Describe the bug
Distributor.doBatch (pkg/distributor/distributor.go:956-958) creates a timer-backed context via context.WithTimeout, but cancel() is not deferred in doBatch. Instead, it is only called from the cleanup callback passed to ring.DoBatch:
// pkg/distributor/distributor.go:956-957
// Use a background context to make sure all ingesters get samples even if we return early
localCtx, cancel := context.WithTimeout(context.Background(), d.cfg.RemoteTimeout)
defer func() {
if errors.Is(localCtx.Err(), context.DeadlineExceeded) {
d.distributorIngesterPushTimeout.Inc()
}
}()
Note the defer only checks deadline status — it does not call cancel(). The only call to cancel() is inside the cleanup callback:
// pkg/distributor/distributor.go:993-998
return d.send(localCtx, ingester, timeseries, metadata, req.Source, req.DiscardOutOfOrder)
}, func() {
cortexpb.ReuseSlice(req.Timeseries)
req.Free()
cancel()
})
ring.DoBatch runs that cleanup callback only after all per-instance goroutines finish, via a background goroutine:
// pkg/ring/batch.go:134-139
// Perform cleanup at the end.
go func() {
wg.Wait()
cleanup()
}()
However, DoBatch itself can return before that cleanup goroutine runs:
// pkg/ring/batch.go:141-148
select {
case err := <-tracker.err:
return err
case <-tracker.done:
return nil
case <-ctx.Done():
return ctx.Err()
}
Leak paths
-
Early return via ctx.Done(): When the parent request context is cancelled, DoBatch returns immediately. The cleanup goroutine is still waiting on wg.Wait(). The localCtx timer remains active until all outstanding ingester goroutines finish (which could take up to RemoteTimeout). The timer resource and request buffers (req.Timeseries, req.Free()) are delayed.
-
Callback panic: If callback() panics inside a submitted goroutine (pkg/ring/batch.go:128), wg.Done() is never called (it is not deferred — line 130). This causes wg.Wait() to block forever, and cleanup() / cancel() is never called. The timer leaks until RemoteTimeout expires, and the request buffers are permanently leaked.
-
e.Submit() panic: If the executor's Submit() panics (e.g., WorkerPool.Stop() closes the channel, then Submit() sends on it — pkg/util/worker_pool.go:61,69), the cleanup goroutine at lines 135-139 may never even start.

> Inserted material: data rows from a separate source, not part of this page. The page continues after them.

import Literature.MeasureTheory.Integral.AnalyticSubmersionSharpDensityFibreFlat

/-!
# «NOWHERE FIBRE-FLAT» FROM FIBRE-PRESERVING COORDINATE SECTIONS — the inhabitable replacement of transversality, and the flat-locus sharp engine
# read through it

Generic topology ∕ measure theory on finite-dimensional real spaces (no `def`, no named fact, no `sorry`).  Sequel to `AnalyticSubmersionSharpDensityFibreFlat`
(this seat): its corollary `…_sharp_of_nowhereFibreFlat` asks, per threshold `Γ i` and point `x`, «`Γ i (M x) x = 0 ⇒ ∃ᶠ x' → x` ON THE FIBRE `M⁻¹(M x)` with
`Γ i (M x) x' ≠ 0`».  THIS FILE gives the criterion the record can meet: if the threshold depends on `x` only through a coordinate `P i x ∈ G i`
(`Γ i y x = γ i y (P i x)`) whose defining function `γ i y` has a zero set WITH EMPTY INTERIOR (e.g. real-analytic and not identically zero on a connected
coordinate space — [Mityagin2015] ∕ the identity theorem), and the fibre through `x` carries a continuous SECTION of that coordinate (`c : G i → E` with
`c (P i x) = x`, `M (c g) = M x` and `P i (c g) = g` for `g` near `P i x` — «the fibre projects onto a neighbourhood of the coordinate»), then no threshold is
fibre-flat at any point.  LOCATED CONSUMER (cell `pub-ymgap`, node N09, road B; width seat `pub-ymgap-dag-n09-w3` g5, `--supports` K1⁹ stmt-QuantumFields-27364,
count-neutral): for the (2.9) cut-off of [Balaban1987RG1] at a non-distinguished bond `b` the coordinate is the bond variable `U(b)`, the defining function is the
operator-norm level function of this seat's `HaarDist1LevelHypersurface` (not identically zero on the connected `SU(N)`), and the section is the one-bond
re-adjustment of the central bonds (road A′'s local inverses, dag-n09-w4 g5 `exists_localInverse_oneBond` ∕ dag-n09-w6 g3's `ϑ`; `Ū(c′)` is blind to `β(c)` for `c′ ≠ c`)
— all DISPLAYED there, nothing of it constructed here.

WHAT IS PROVED (namespace `Literature.MeasureTheory.Integral.AnalyticSubmersion`).
* §1 `frequently_nhdsWithin_fibre_of_tendsto` (filter plumbing: a family tending to `x` inside the fibre transports `∃ᶠ` to `𝓝[M⁻¹{M x}] x`),
  ★★ `nowhereFibreFlat_of_coordinateSections` (the criterion above, for a countable family of thresholds at once).
* §2 ★★ `exists_continuousOn_density_map_of_analytic_submersion_sharp_of_coordinateSections` — the flat-locus sharp engine with the PLAIN exemption
  `∀ i, Γ i (M x) x ≠ 0`, its «nowhere fibre-flat» side condition discharged by §1 (factorisation + empty-interior zero sets + sections on `O₀`).

HONEST SCOPE.  Pure bookkeeping (Mathlib `Filter.Tendsto.frequently`, `tendsto_nhdsWithin_iff`); the sections, the factorisation and the empty-interior
property are hypotheses; no claim about Bałaban's renormalization group, N09 or the Clay problem.
-/

noncomputable section

namespace Literature.MeasureTheory.Integral.AnalyticSubmersion

open _root_.MeasureTheory _root_.MeasureTheory.Measure Set Function Filter Metric
open scoped ENNReal NNReal Topology

/-! ## §1 The criterion -/

section Criterion

variable {E Y : Type*} [TopologicalSpace E]

/-- **A family tending to `x` INSIDE the fibre `M⁻¹(M x)` transports «frequently» to the fibre neighbourhood filter** (filter bookkeeping for the fibres of
a submersion). [cite: EvansGariepy1992, §3.4.3 Thm 2 (C¹-submersion special case; bookkeeping on the fibres)] -/
theorem frequently_nhdsWithin_fibre_of_tendsto {S : Type*} {l : Filter S} {c : S → E} {M : E → Y} {x : E} {p : E → Prop}
    (hc : Tendsto c l (𝓝 x)) (hM : ∀ᶠ s in l, M (c s) = M x) (hp : ∃ᶠ s in l, p (c s)) :
    ∃ᶠ x' in 𝓝[M ⁻¹' {M x}] x, p x' := by
  have hc' : Tendsto c l (𝓝[M ⁻¹' {M x}] x) :=
    tendsto_nhdsWithin_iff.2 ⟨hc, hM.mono fun s hs => by simpa only [mem_preimage, mem_singleton_iff] using hs⟩
  exact hc'.frequently hp

/-- ★★ **«NOWHERE FIBRE-FLAT» FROM COORDINATE SECTIONS.**  Thresholds factoring through coordinates, `Γ i y x = γ i y (P i x)`, whose defining functions `γ i y`
have zero sets with EMPTY INTERIOR at the relevant points (`∃ᶠ g' → P i x, γ i (M x) g' ≠ 0` for `x ∈ O₀`), on a set `O₀` every point of which carries, for every `i`, a continuous fibre-preserving
SECTION of the coordinate `P i` through it: then on `O₀` no threshold vanishes identically along the fibre near any point — the side condition of
`exists_continuousOn_density_map_of_analytic_submersion_sharp_of_nowhereFibreFlat`.
[cite: Mityagin2015, Proposition 1 (the empty-interior zero sets it is applied with)] [cite: EvansGariepy1992, §3.4.3 Thm 2 (C¹-submersion special case; bookkeeping)] -/
theorem nowhereFibreFlat_of_coordinateSections {ι : Type*} {M : E → Y} {Γ : ι → Y → E → ℝ} {G : ι → Type*} [∀ i, TopologicalSpace (G i)]
    (P : ∀ i, E → G i) (γ : ∀ i, Y → G i → ℝ) (hΓ : ∀ i y x, Γ i y x = γ i y (P i x))
    {O₀ : Set E} (hγ : ∀ x ∈ O₀, ∀ i, ∃ᶠ g' in 𝓝 (P i x), γ i (M x) g' ≠ 0)
    (hsec : ∀ x ∈ O₀, ∀ i, ∃ c : G i → E, Tendsto c (𝓝 (P i x)) (𝓝 x) ∧ ∀ᶠ g in 𝓝 (P i x), M (c g) = M x ∧ P i (c g) = g) :
    ∀ x ∈ O₀, ∀ i, Γ i (M x) x = 0 → ∃ᶠ x' in 𝓝[M ⁻¹' {M x}] x, Γ i (M x) x' ≠ 0 := by
  intro x hx i _
  obtain ⟨c, hc, hcM⟩ := hsec x hx i
  refine frequently_nhdsWithin_fibre_of_tendsto hc (hcM.mono fun g hg => hg.1) ?_
  have h := (hγ x hx i).and_eventually hcM
  refine h.mono fun g hg => ?_
  rw [hΓ, hg.2.2]
  exact hg.1

end Criterion

/-! ## §2 The flat-locus sharp engine read through the criterion -/

variable {E Y : Type*}
  [NormedAddCommGroup E] [NormedSpace ℝ E] [FiniteDimensional ℝ E] [MeasurableSpace E] [BorelSpace E]
  [NormedAddCommGroup Y] [NormedSpace ℝ Y] [FiniteDimensional ℝ Y] [MeasurableSpace Y] [BorelSpace Y]

omit [MeasurableSpace E] [BorelSpace E] [MeasurableSpace Y] [BorelSpace Y] in
/-- **THE COORDINATE IS OPEN ALONG THE FIBRE WHEN `(M, P)` IS A SUBMERSION AT `x`**: if `x ↦ (M x, P x)` has a strict derivative with range `⊤`, every
fibre-neighbourhood of `x` in `M⁻¹(M x)` is mapped by `P` onto a neighbourhood of `P x` (Mathlib `HasStrictFDerivAt.map_nhds_eq_of_surj` on the pair, then the slice
at `M x`). [cite: EvansGariepy1992, §3.4.3 Thm 2 (C¹-submersion special case: a submersion is open; bookkeeping on the fibres)] -/
theorem nhds_le_map_nhdsWithin_fibre_of_surj {G : Type*} [NormedAddCommGroup G] [NormedSpace ℝ G] [CompleteSpace G]
    {M : E → Y} {P : E → G} {x : E} {M' : E →L[ℝ] Y} {P' : E →L[ℝ] G}
    (hM : HasStrictFDerivAt M M' x) (hP : HasStrictFDerivAt P P' x) (hsurj : (M'.prod P').range = ⊤) :
    𝓝 (P x) ≤ map P (𝓝[M ⁻¹' {M x}] x) := by
  haveI : CompleteSpace E := FiniteDimensional.complete ℝ E
  haveI : CompleteSpace Y := FiniteDimensional.complete ℝ Y
  have hmap : map (fun x' => (M x', P x')) (𝓝 x) = 𝓝 (M x, P x) := (hM.prodMk hP).map_nhds_eq_of_surj hsurj
  intro S hS
  rw [mem_map, mem_nhdsWithin_iff_exists_mem_nhds_inter] at hS
  obtain ⟨N, hN, hNS⟩ := hS
  have hN' : (fun x' => (M x', P x')) '' N ∈ 𝓝 (M x, P x) := by rw [← hmap]; exact image_mem_map hN
  have hslice : {g | (M x, g) ∈ (fun x' => (M x', P x')) '' N} ∈ 𝓝 (P x) :=
    (Continuous.prodMk_right (M x)).continuousAt.preimage_mem_nhds hN'
  refine mem_of_superset hslice fun g hg => ?_
  obtain ⟨x', hx'N, hx'⟩ := hg
  have hMx' : M x' = M x := congrArg Prod.fst hx'
  have hPx' : P x' = g := congrArg Prod.snd hx'
  have hx'S : x' ∈ P ⁻¹' S := hNS ⟨hx'N, by simpa only [mem_preimage, mem_singleton_iff] using hMx'⟩
  rw [← hPx']
  exact hx'S

omit [MeasurableSpace E] [BorelSpace E] [MeasurableSpace Y] [BorelSpace Y] in
/-- ★★ **«NOWHERE FIBRE-FLAT» FROM SUBMERSIVE COORDINATES** (no section to construct): thresholds factoring through coordinates with empty-interior zero sets, and
at every point of `O₀` the pair `(M, P i)` a submersion (strict derivatives with joint range `⊤` — at the record: the differential of the averaging restricted to the
CENTRAL-bond coordinates is onto, so any non-central coordinate can be prescribed inside the fibre) ⇒ no threshold is fibre-flat on `O₀`.
[cite: EvansGariepy1992, §3.4.3 Thm 2 (C¹-submersion special case)] -/
theorem nowhereFibreFlat_of_submersiveCoordinates {ι : Type*} {M : E → Y} {Γ : ι → Y → E → ℝ} {G : ι → Type*}
    [∀ i, NormedAddCommGroup (G i)] [∀ i, NormedSpace ℝ (G i)] [∀ i, CompleteSpace (G i)]
    (P : ∀ i, E → G i) (γ : ∀ i, Y → G i → ℝ) (hΓ : ∀ i y x, Γ i y x = γ i y (P i x))
    {O₀ : Set E} (hγ : ∀ x ∈ O₀, ∀ i, ∃ᶠ g' in 𝓝 (P i x), γ i (M x) g' ≠ 0)
    (hsub : ∀ x ∈ O₀, ∀ i, ∃ (M' : E →L[ℝ] Y) (P' : E →L[ℝ] G i),
      HasStrictFDerivAt M M' x ∧ HasStrictFDerivAt (P i) P' x ∧ (M'.prod P').range = ⊤) :
    ∀ x ∈ O₀, ∀ i, Γ i (M x) x = 0 → ∃ᶠ x' in 𝓝[M ⁻¹' {M x}] x, Γ i (M x) x' ≠ 0 := by
  intro x hx i _
  obtain ⟨M', P', hM, hP, hs⟩ := hsub x hx i
  have h1 : ∃ᶠ g in map (P i) (𝓝[M ⁻¹' {M x}] x), γ i (M x) g ≠ 0 :=
    (hγ x hx i).filter_mono (nhds_le_map_nhdsWithin_fibre_of_surj hM hP hs)
  rw [frequently_map] at h1
  refine h1.mono fun x' hx' => ?_
  rw [hΓ]
  exact hx'

/-- ★★ **THE ENGINE WITH THE PLAIN EXEMPTION FROM SUBMERSIVE COORDINATES** (`…_sharp_of_nowhereFibreFlat` + `nowhereFibreFlat_of_submersiveCoordinates`).
[cite: EvansGariepy1992, §3.4.3 Thm 2 (C¹-submersion special case)] [cite: Mityagin2015, Proposition 1] -/
theorem exists_continuousOn_density_map_of_analytic_submersion_sharp_of_submersiveCoordinates {ι : Type*} [Countable ι] (μE : Measure E)
    [μE.IsAddHaarMeasure] (μY : Measure Y) [μY.IsAddHaarMeasure] {M : E → Y} (hMm : Measurable M) {a : E} (hMan : AnalyticAt ℝ M a)
    (hsurj : (fderiv ℝ M a).range = ⊤) {Γ : ι → Y → E → ℝ} {O₀ : Set E} (hO₀ : IsOpen O₀) (haO₀ : a ∈ O₀)
    (hΓan : ∀ i y, AnalyticOnNhd ℝ (Γ i y) O₀)
    {G : ι → Type*} [∀ i, NormedAddCommGroup (G i)] [∀ i, NormedSpace ℝ (G i)] [∀ i, CompleteSpace (G i)]
    (P : ∀ i, E → G i) (γ : ∀ i, Y → G i → ℝ) (hΓ : ∀ i y x, Γ i y x = γ i y (P i x))
    (hγ : ∀ x ∈ O₀, ∀ i, ∃ᶠ g' in 𝓝 (P i x), γ i (M x) g' ≠ 0)
    (hsub : ∀ x ∈ O₀, ∀ i, ∃ (M' : E →L[ℝ] Y) (P' : E →L[ℝ] G i),
      HasStrictFDerivAt M M' x ∧ HasStrictFDerivAt (P i) P' x ∧ (M'.prod P').range = ⊤) :
    ∃ O : Set E, IsOpen O ∧ a ∈ O ∧ O ⊆ O₀ ∧ ∃ D : Set Y, IsOpen D ∧ M a ∈ D ∧
      ∀ r : E → ℝ, Measurable r → (∀ x, 0 ≤ r x) → (∀ x ∈ O, (∀ i, Γ i (M x) x ≠ 0) → ContinuousAt r x) →
        (∃ C, ∀ x ∈ O, r x ≤ C) → (∀ x, x ∉ O → r x = 0) →
        ∃ I : Y → ℝ, ContinuousOn I D ∧ (∀ W, 0 ≤ I W) ∧
          ∀ A : Set Y, MeasurableSet A → A ⊆ D →
            (μE.withDensity fun x => ENNReal.ofReal (r x)) (M ⁻¹' A) = ∫⁻ W in A, ENNReal.ofReal (I W) ∂μY :=
  exists_continuousOn_density_map_of_analytic_submersion_sharp_of_nowhereFibreFlat μE μY hMm hMan hsurj hO₀ haO₀ hΓan
    (nowhereFibreFlat_of_submersiveCoordinates P γ hΓ hγ hsub)

/-- ★★ **ANALYTIC SUBMERSION + FIBREWISE-ANALYTIC COORDINATE THRESHOLDS WITH FIBRE-PRESERVING COORDINATE SECTIONS ⇒ CONTINUOUS PUSH-FORWARD DENSITY FOR DENSITIES
CONTINUOUS OFF THE THRESHOLD SETS** — the siblings' plain exemption `∀ i, Γ i (M x) x ≠ 0`, NO transversality: `…_sharp_of_nowhereFibreFlat` with its side condition
supplied by `nowhereFibreFlat_of_coordinateSections`. [cite: EvansGariepy1992, §3.4.3 Thm 2 (C¹-submersion special case)] [cite: Mityagin2015, Proposition 1] -/
theorem exists_continuousOn_density_map_of_analytic_submersion_sharp_of_coordinateSections {ι : Type*} [Countable ι] (μE : Measure E)
    [μE.IsAddHaarMeasure] (μY : Measure Y) [μY.IsAddHaarMeasure] {M : E → Y} (hMm : Measurable M) {a : E} (hMan : AnalyticAt ℝ M a)
    (hsurj : (fderiv ℝ M a).range = ⊤) {Γ : ι → Y → E → ℝ} {O₀ : Set E} (hO₀ : IsOpen O₀) (haO₀ : a ∈ O₀)
    (hΓan : ∀ i y, AnalyticOnNhd ℝ (Γ i y) O₀)
    {G : ι → Type*} [∀ i, TopologicalSpace (G i)] (P : ∀ i, E → G i) (γ : ∀ i, Y → G i → ℝ) (hΓ : ∀ i y x, Γ i y x = γ i y (P i x))
    (hγ : ∀ x ∈ O₀, ∀ i, ∃ᶠ g' in 𝓝 (P i x), γ i (M x) g' ≠ 0)
    (hsec : ∀ x ∈ O₀, ∀ i, ∃ c : G i → E, Tendsto c (𝓝 (P i x)) (𝓝 x) ∧ ∀ᶠ g in 𝓝 (P i x), M (c g) = M x ∧ P i (c g) = g) :
    ∃ O : Set E, IsOpen O ∧ a ∈ O ∧ O ⊆ O₀ ∧ ∃ D : Set Y, IsOpen D ∧ M a ∈ D ∧
      ∀ r : E → ℝ, Measurable r → (∀ x, 0 ≤ r x) → (∀ x ∈ O, (∀ i, Γ i (M x) x ≠ 0) → ContinuousAt r x) →
        (∃ C, ∀ x ∈ O, r x ≤ C) → (∀ x, x ∉ O → r x = 0) →
        ∃ I : Y → ℝ, ContinuousOn I D ∧ (∀ W, 0 ≤ I W) ∧
          ∀ A : Set Y, MeasurableSet A → A ⊆ D →
            (μE.withDensity fun x => ENNReal.ofReal (r x)) (M ⁻¹' A) = ∫⁻ W in A, ENNReal.ofReal (I W) ∂μY :=
  exists_continuousOn_density_map_of_analytic_submersion_sharp_of_nowhereFibreFlat μE μY hMm hMan hsurj hO₀ haO₀ hΓan
    (nowhereFibreFlat_of_coordinateSections P γ hΓ hγ hsec)

end Literature.MeasureTheory.Integral.AnalyticSubmersion

end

Underlying DoBatch robustness issue
The submitted closures in DoBatch (pkg/ring/batch.go:127-131) do not use defer wg.Done():
wg.Add(len(instances))
for _, i := range instances {
e.Submit(func() {
err := callback(i.desc, i.indexes)
tracker.record(i, err)
wg.Done() // <-- not deferred; skipped on panic
})
}
This means any panic inside callback or tracker.record permanently blocks the cleanup goroutine. This is a systemic issue affecting all three production callers of DoBatch:
pkg/distributor/distributor.go:981 (this bug)
pkg/alertmanager/distributor.go:164
pkg/alertmanager/multitenant.go:1040
Expected behavior
doBatch should always release the timer associated with localCtx when it returns, regardless of how ring.DoBatch exits. ring.DoBatch should guarantee its cleanup callback is called on all paths, including panics.
Suggested fix direction
Two complementary fixes:
1. doBatch: defer cancel() with coordination
A simple defer cancel() would cancel localCtx while in-flight d.send() calls are still using it. Two approaches to handle this:
-
Split concerns: Let the defer only stop the timer (cancel() releases timer resources), and accept that in-flight sends using localCtx will observe a cancelled context. Since localCtx is derived from context.Background(), the sends are already bounded by RemoteTimeout — cancelling the context early just stops them sooner on the error/cancellation path, which is arguably correct behavior.
-
Use context.AfterFunc (Go 1.21+): Register cleanup on the parent context to cancel localCtx when the parent is done, while still allowing sends to complete normally.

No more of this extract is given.